Repeat all entries exactly.

INPUT DATA:
---------------

import Summits.CriticalPhenomena.PercolationContinuityZ3.Theorems.PercNearOneGluingNoHeavyPcintOSMSiteAssembly
import Literature.Probability.Percolation.HypercubicAxisGroupingSite
import HarnessLib

/-!
# PCINT lane, PHASE 4 (kernel second-moment oriented route, sites): the cell `p_c^site(ℤ^8) ≤ 0.1475`

Cell `prim-pcint`, seat `prim-pcint-1` (gen 13); memo `run/shared/lean/prim/pcint/T-FIBRE-ROUTE.md` §PHASE 4.

The site analogue of the Cox–Durrett second-moment bound (`OSM.siteCriticalProb_le_of_green`):
`p_c^site(ℤ^8) ≤ 1 − 1/G⁺` with the kernel-certified Green's-function bound `G⁺ = OSM.GplusQ 8 9` (exact partial sum
`Σ_{k<72} u_k` by the row recursion `OSM.vrow` + the closed-form tail, `OSM.sum_u_le_Gplus`), checked by `decide +kernel` in
exact rational arithmetic (`OSM.checkOSMsite`).  UNCONDITIONAL; below the lane's PHASE-2 fibre cell for `d = 8`.
-/

noncomputable section

namespace Summit.CriticalPhenomena.PercolationContinuityZ3.Theorems.Pcint.OSM

open Literature.Probability.Percolation Literature.Probability.LatticeModels

/-- **The kernel check for site `ℤ^8`**: `GplusQ 8 9 · (10⁴ − 1475) ≤ 10⁴` in exact rational arithmetic. -/
theorem checkOSMsite_8 : checkOSMsite 8 9 1475 = true := by decide +kernel

/-- **`p_c^site(ℤ^8) ≤ 0.1475`** (second-moment oriented route, sites). -/
theorem siteCriticalProb_Z8_le_1475 : siteCriticalProb (zdGraph 8) (0 : Site 8) ≤ 0.1475 :=
  (siteCriticalProb_le_of_checkOSMsite (by norm_num) (by norm_num) (by norm_num) checkOSMsite_8).trans (by norm_num)

/-- **`p_c^site(ℤ^d) ≤ 0.1475` for every `d ≥ 8`.** -/
theorem siteCriticalProb_zd_le_1475 {d : ℕ} (hd : 8 ≤ d) : siteCriticalProb (zdGraph d) (0 : Site d) ≤ 0.1475 :=
  (AxisGrouping.siteCriticalProb_zd_anti hd).trans siteCriticalProb_Z8_le_1475

end Summit.CriticalPhenomena.PercolationContinuityZ3.Theorems.Pcint.OSM

end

---------------

TASK SOLUTION:
import Summits.CriticalPhenomena.PercolationContinuityZ3.Theorems.PercNearOneGluingNoHeavyPcintOSMSiteAssembly
import Literature.Probability.Percolation.HypercubicAxisGroupingSite
import HarnessLib

/-!
# PCINT lane, PHASE 4 (kernel second-moment oriented route, sites): the cell `p_c^site(ℤ^8) ≤ 0.1475`

Cell `prim-pcint`, seat `prim-pcint-1` (gen 13); memo `run/shared/lean/prim/pcint/T-FIBRE-ROUTE.md` §PHASE 4.

The site analogue of the Cox–Durrett second-moment bound (`OSM.siteCriticalProb_le_of_green`):
`p_c^site(ℤ^8) ≤ 1 − 1/G⁺` with the kernel-certified Green's-function bound `G⁺ = OSM.GplusQ 8 9` (exact partial sum
`Σ_{k<72} u_k` by the row recursion `OSM.vrow` + the closed-form tail, `OSM.sum_u_le_Gplus`), checked by `decide +kernel` in
exact rational arithmetic (`OSM.checkOSMsite`).  UNCONDITIONAL; below the lane's PHASE-2 fibre cell for `d = 8`.
-/

noncomputable section

namespace Summit.CriticalPhenomena.PercolationContinuityZ3.Theorems.Pcint.OSM

open Literature.Probability.Percolation Literature.Probability.LatticeModels

/-- **The kernel check for site `ℤ^8`**: `GplusQ 8 9 · (10⁴ − 1475) ≤ 10⁴` in exact rational arithmetic. -/
theorem checkOSMsite_8 : checkOSMsite 8 9 1475 = true := by decide +kernel

/-- **`p_c^site(ℤ^8) ≤ 0.1475`** (second-moment oriented route, sites). -/
theorem siteCriticalProb_Z8_le_1475 : siteCriticalProb (zdGraph 8) (0 : Site 8) ≤ 0.1475 :=
  (siteCriticalProb_le_of_checkOSMsite (by norm_num) (by norm_num) (by norm_num) checkOSMsite_8).trans (by norm_num)

/-- **`p_c^site(ℤ^d) ≤ 0.1475` for every `d ≥ 8`.** -/
theorem siteCriticalProb_zd_le_1475 {d : ℕ} (hd : 8 ≤ d) : siteCriticalProb (zdGraph d) (0 : Site d) ≤ 0.1475 :=
  (AxisGrouping.siteCriticalProb_zd_anti hd).trans siteCriticalProb_Z8_le_1475

end Summit.CriticalPhenomena.PercolationContinuityZ3.Theorems.Pcint.OSM

end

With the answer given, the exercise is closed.